1.      Muawiyyah I bin Abi Sufyan (41-60 H/661-679M)
Muawiyyah bin Abi sufyan adalah bapak pendiri Dinasti Bani Umayyah dialah tokoh pembangunan yang besar. Muawiyyah mendapat kursi kekuasaan setelah Hasan bin Ali bin Abi Thalib berdamai dengannya pada tahun 4 H, karena Hasan menyadari kelemahannya sehingga ia berdamai dan menyerahkan kepemimpinan umat kepada Muawiyyah sehingga tahun itu dinamakan ‘Amul Jama’ah, tahun persatuan. Muawiyyah dibaiat oleh umat Islam di kufah. Diantara jasa-jasa Muawiyyah ialah mengadakan dinas pos dengan menggunakan kuda-kuda yang selalu siap di tiap pos. Ia juga berjasa mendirikan kantor cap (percetakan mata uang), dan lain-lain. Muawiyyah wafat pada tahun 60 H di Damaskus karena sakit dan digantikan oleh anaknya Yazid.[8]
2.      Yazid I bin Muawiyyah (60-64H/679-683M)

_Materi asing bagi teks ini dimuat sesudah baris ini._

import Summits.RiemannHypothesis.RiemannHypothesis.Theorems.WeilTwoPrimeDeflE25EBase
import Summits.RiemannHypothesis.RiemannHypothesis.Theorems.WeilTwoPrimeDeflE25EDataDnE18
import Literature.NumberTheory.LFunctions.WeilBlockRowsPZ
import HarnessLib

/-!
# Even-sector deflated two-prime certificate E25E: the factored even inverse agrees with `D`, rows 84–87

`WeilCert.checkDnRow` (even block) for certificate E25E, by `decide +kernel`. Pure proof file.
-/

set_option linter.dupNamespace false

noncomputable section

namespace Summit.RiemannHypothesis.RiemannHypothesis.Theorems.EvenWinsBeyondArch

open Literature.NumberTheory.LFunctions

set_option maxHeartbeats 0 in
/-- Row 84 of `DnE/LsE` is row 84 of the even `D` (certificate E25E). [folklore] -/
theorem checkDnRow0_84_weilCertDeflE25E : weilCertDeflE25EBase.checkDnRow weilCertDeflE25EDnE weilCertDeflE25ELsE 0 84 = true := by
  decide +kernel

set_option maxHeartbeats 0 in
/-- Row 85 of `DnE/LsE` is row 85 of the even `D` (certificate E25E). [folklore] -/
theorem checkDnRow0_85_weilCertDeflE25E : weilCertDeflE25EBase.checkDnRow weilCertDeflE25EDnE weilCertDeflE25ELsE 0 85 = true := by
  decide +kernel

set_option maxHeartbeats 0 in
/-- Row 86 of `DnE/LsE` is row 86 of the even `D` (certificate E25E). [folklore] -/
theorem checkDnRow0_86_weilCertDeflE25E : weilCertDeflE25EBase.checkDnRow weilCertDeflE25EDnE weilCertDeflE25ELsE 0 86 = true := by
  decide +kernel

set_option maxHeartbeats 0 in
/-- Row 87 of `DnE/LsE` is row 87 of the even `D` (certificate E25E). [folklore] -/
theorem checkDnRow0_87_weilCertDeflE25E : weilCertDeflE25EBase.checkDnRow weilCertDeflE25EDnE weilCertDeflE25ELsE 0 87 = true := by
  decide +kernel


end Summit.RiemannHypothesis.RiemannHypothesis.Theorems.EvenWinsBeyondArch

Yazid tidak sekuat ayahnya dalam memerintah, banyak tantangan yang dihadapinya, antara lain ialah membereskan pemberontakan kaum Syi’ah yang telah membaiat Husein sepeninggal Muawiyyah. Terjadi perang di karbala yang menyebabkan terbunuhnya Husain. Yazid menghadapi para pemberontak di Mekkah dan Madinah dengan keras. Dinding ka’bah runtuh dikarenakan terkena lemparan manjaniq, peristiwa tersebut merupakan aib besar terhadap masanya. Yazid wafat pada tahun 64 H setelah memerintah 4 tahun dan digantikan oleh anaknya, Muawiyyah II
3.      Muawiyyah II bin Yazid (64 H/683M)
Ia hanya memerintahkan kurang lebih 40 hari, dan meletakkan jabatan sebagai khalifah tiga bulan sebelum wafatnya. Ia mengalami tekanan jiwa berat karena tidak sanggup memikul tanggung jawab jabatan khalifah yang sangat besar tersebut. Dengan wafatnya, maka habislah keturunan Muawiyyah dalam melenggangkan kekuasaan dan berganti ke Bani Marwan.

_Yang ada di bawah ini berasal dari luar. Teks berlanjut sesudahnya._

import Summits.AtomisticToContinuum.Crystallization.Theorems.PalmUnimodularRigidityLayeredLawsSelectHcpLocalChartIffBall
import Summits.AtomisticToContinuum.Crystallization.Theorems.PalmUnimodularRigidityLayeredLawsSelectHcpCorrBijection

/-!
# Crux `LayeredLawsSelectHcp` (stmt-AtomisticToContinuum-9226), line `mtp-prestress-split-ergodic-frame`:
# the hat label of a ball label is a ball label (R3′, lead c3)

Combinatorial input of the zero-mean theorem for directed orbit-sum correctors with BALL-admissible data
(`tube_correctorMeanZero_ball`, `…CorrMeanZeroBall.lean`; the ball version of `hat_mem_nearBall` of `…CorrMeanZeroPrelude.lean`, there
by `decide` on the 57 near-ball labels).  The received mass of the Mecke transport of a datum with shift `c` is read through charts
re-rooted at the HAT LABEL `ĉ` (`−c` on even layers, `c` on odd layers: `labelShift ĉ` is the inverse index map of `labelShift c`,
`tube_reRoot_involution`), so the counting evaluation on the graph ball `ballLabels n` needs `ĉ ∈ ballLabels n` for `c ∈ ballLabels n`
(registered sub-goal `hat_mem_ballLabels`, the anchor).  Proof without enumeration, for every radius: the graph ball is the set of
endpoints of label paths of length `n` from the root each of whose steps is trivial or an ideal unit strut (`mem_ballLabels_iff_path`;
touching is being a labelled neighbour, `dist_ideal_eq_one_iff_nbr`), and the index map `labelShift ĉ` — an isometry of the ideal
labels (`dist_hcpSite_labelShift`) with `labelShift ĉ c = 0` (`labelShift_inv_apply_self`) and `labelShift ĉ 0 = ĉ` (`labelShift_zero`) —
carries the reversed path `c ⇝ 0` to a path `0 ⇝ ĉ` of the same length.  All `[folklore]`.
-/

noncomputable section

namespace Summit.AtomisticToContinuum.Crystallization.Theorems.PalmUnimodularRigidity.LayeredLawsSelectHcp

open MeasureTheory Set
open Literature.MathematicalPhysics.StatisticalMechanics Literature.Geometry.DiscreteGeometry

/-! ## Graph balls as sets of path endpoints -/

/-- **The graph ball as a set of path endpoints**: `w ∈ ballLabels n` iff there is a label path `p₀ = 0, p₁, …, pₙ = w` each of
whose steps is trivial or an ideal unit strut (`dist_ideal_eq_one_iff_nbr`: touching is being a labelled neighbour). [folklore] -/
theorem mem_ballLabels_iff_path (n : ℕ) (w : ℤ × ℤ × ℤ) :
    w ∈ ballLabels n ↔ ∃ p : ℕ → ℤ × ℤ × ℤ, p 0 = 0 ∧ p n = w ∧
      ∀ i < n, p (i + 1) = p i ∨
        dist (hcpSite 1 (Real.sqrt (2 / 3)) (p i)) (hcpSite 1 (Real.sqrt (2 / 3)) (p (i + 1))) = 1 := by
  induction n generalizing w with
  | zero =>
    constructor
    · intro hw
      have hw0 : w = 0 := Finset.mem_singleton.1 hw
      exact ⟨fun _ => 0, rfl, hw0.symm, fun i hi => absurd hi (Nat.not_lt_zero i)⟩
    · rintro ⟨p, hp0, hpw, -⟩
      rw [← hpw, hp0]
      exact Finset.mem_singleton_self _
  | succ n ih =>
    constructor
    · intro hw
      obtain ⟨v, hv, hvw⟩ := LocalChartIffBall.exists_of_mem_ballLabels_succ hw
      obtain ⟨p, hp0, hpv, hstep⟩ := (ih v).1 hv
      refine ⟨fun i => if i ≤ n then p i else w, ?_, ?_, fun i hi => ?_⟩
      · show (if 0 ≤ n then p 0 else w) = 0
        rw [if_pos (Nat.zero_le n), hp0]
      · show (if n + 1 ≤ n then p (n + 1) else w) = w
        rw [if_neg (Nat.not_succ_le_self n)]
      · show (if i + 1 ≤ n then p (i + 1) else w) = (if i ≤ n then p i else w) ∨
          dist (hcpSite 1 (Real.sqrt (2 / 3)) (if i ≤ n then p i else w))
            (hcpSite 1 (Real.sqrt (2 / 3)) (if i + 1 ≤ n then p (i + 1) else w)) = 1
        rcases Nat.lt_succ_iff_lt_or_eq.1 hi with hi' | rfl
        · rw [if_pos (Nat.succ_le_of_lt hi'), if_pos hi'.le]
          exact hstep i hi'
        · rw [if_neg (Nat.not_succ_le_self i), if_pos le_rfl, hpv]
          rcases hvw with rfl | ⟨ε, hε, rfl⟩
          · exact Or.inl rfl
          · exact Or.inr ((dist_ideal_eq_one_iff_nbr v _).2 ⟨ε, hε, rfl⟩)
    · rintro ⟨p, hp0, hpw, hstep⟩
      have hv : p n ∈ ballLabels n := (ih (p n)).2 ⟨p, hp0, rfl, fun i hi => hstep i (Nat.lt_succ_of_lt hi)⟩
      rw [← hpw]
      rcases hstep n (Nat.lt_succ_self n) with h | h
      · rw [h]
        exact ballLabels_mono n hv
      · obtain ⟨ε, hε, hε'⟩ := (dist_ideal_eq_one_iff_nbr (p n) (p (n + 1))).1 h
        rw [hε']
        exact nbr_mem_ballLabels_succ n (p n) hv ε hε

/-! ## The hat label -/

/-- **Registered sub-goal `hat_mem_ballLabels` (anchor) — the hat label `ĉ` (`−c` on even layers, `c` on odd layers) of a ball
label `c` is a ball label**: the index map `labelShift ĉ` preserves the ideal distances (`dist_hcpSite_labelShift`) and sends `c ↦ 0`,
`0 ↦ ĉ` (`labelShift_inv_apply_self`, `labelShift_zero`), so it carries the reversed path `c ⇝ 0` to a path `0 ⇝ ĉ` of the same
length. [folklore] -/
theorem hat_mem_ballLabels : ∀ (n : ℕ), ∀ c ∈ ballLabels n, (if Even c.1 then -c else c) ∈ ballLabels n := by
  intro n c hc
  obtain ⟨p, hp0, hpc, hstep⟩ := (mem_ballLabels_iff_path n c).1 hc
  refine (mem_ballLabels_iff_path n _).2 ⟨fun i => labelShift (if Even c.1 then -c else c) (p (n - i)), ?_, ?_, ?_⟩
  · show labelShift (if Even c.1 then -c else c) (p (n - 0)) = 0
    rw [Nat.sub_zero, hpc]
    exact labelShift_inv_apply_self c
  · show labelShift (if Even c.1 then -c else c) (p (n - n)) = (if Even c.1 then -c else c)
    rw [Nat.sub_self, hp0]
    exact labelShift_zero _
  · intro i hi
    have h1 : n - i = n - (i + 1) + 1 := by omega
    show labelShift (if Even c.1 then -c else c) (p (n - (i + 1))) = labelShift (if Even c.1 then -c else c) (p (n - i)) ∨
      dist (hcpSite 1 (Real.sqrt (2 / 3)) (labelShift (if Even c.1 then -c else c) (p (n - i))))
        (hcpSite 1 (Real.sqrt (2 / 3)) (labelShift (if Even c.1 then -c else c) (p (n - (i + 1))))) = 1
    rcases hstep (n - (i + 1)) (by omega) with h | h
    · left
      rw [h1, h]
    · right
      rw [dist_hcpSite_labelShift, h1, dist_comm]
      exact h

end Summit.AtomisticToContinuum.Crystallization.Theorems.PalmUnimodularRigidity.LayeredLawsSelectHcp

end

4.      Marwan I bin Hakam (64-65 H/683-684M)
Ia adalah gubernur Madinah di masa Muawiyyah dan penasihat Yazid di Damaskus di masa pemerintahan putra pendiri daulah Umayyah itu. Ia di angkat menjadi khalifah karena dianggap orang yang dapat mengendalikan kekuasaan karena pengalamannya. Ia dapat menghadapi kesulitan satu demi satu dan dapat mengalahkan kabilah Ad-Dahak bin Qais, kemudian menduduki mesir. Marwan menundukan palestina, hijaz, dan irak. Namun ia cepat pergi hanya memerintah 1 tahun, ia wafat pada tahun 65 H dan menunjuk anaknya Abdul Malik dan Abdul Aziz sebagai pengganti sepeninggalannya secara berurutan.
5.      Khalifah Abdul Malik (65-86H/684-705M)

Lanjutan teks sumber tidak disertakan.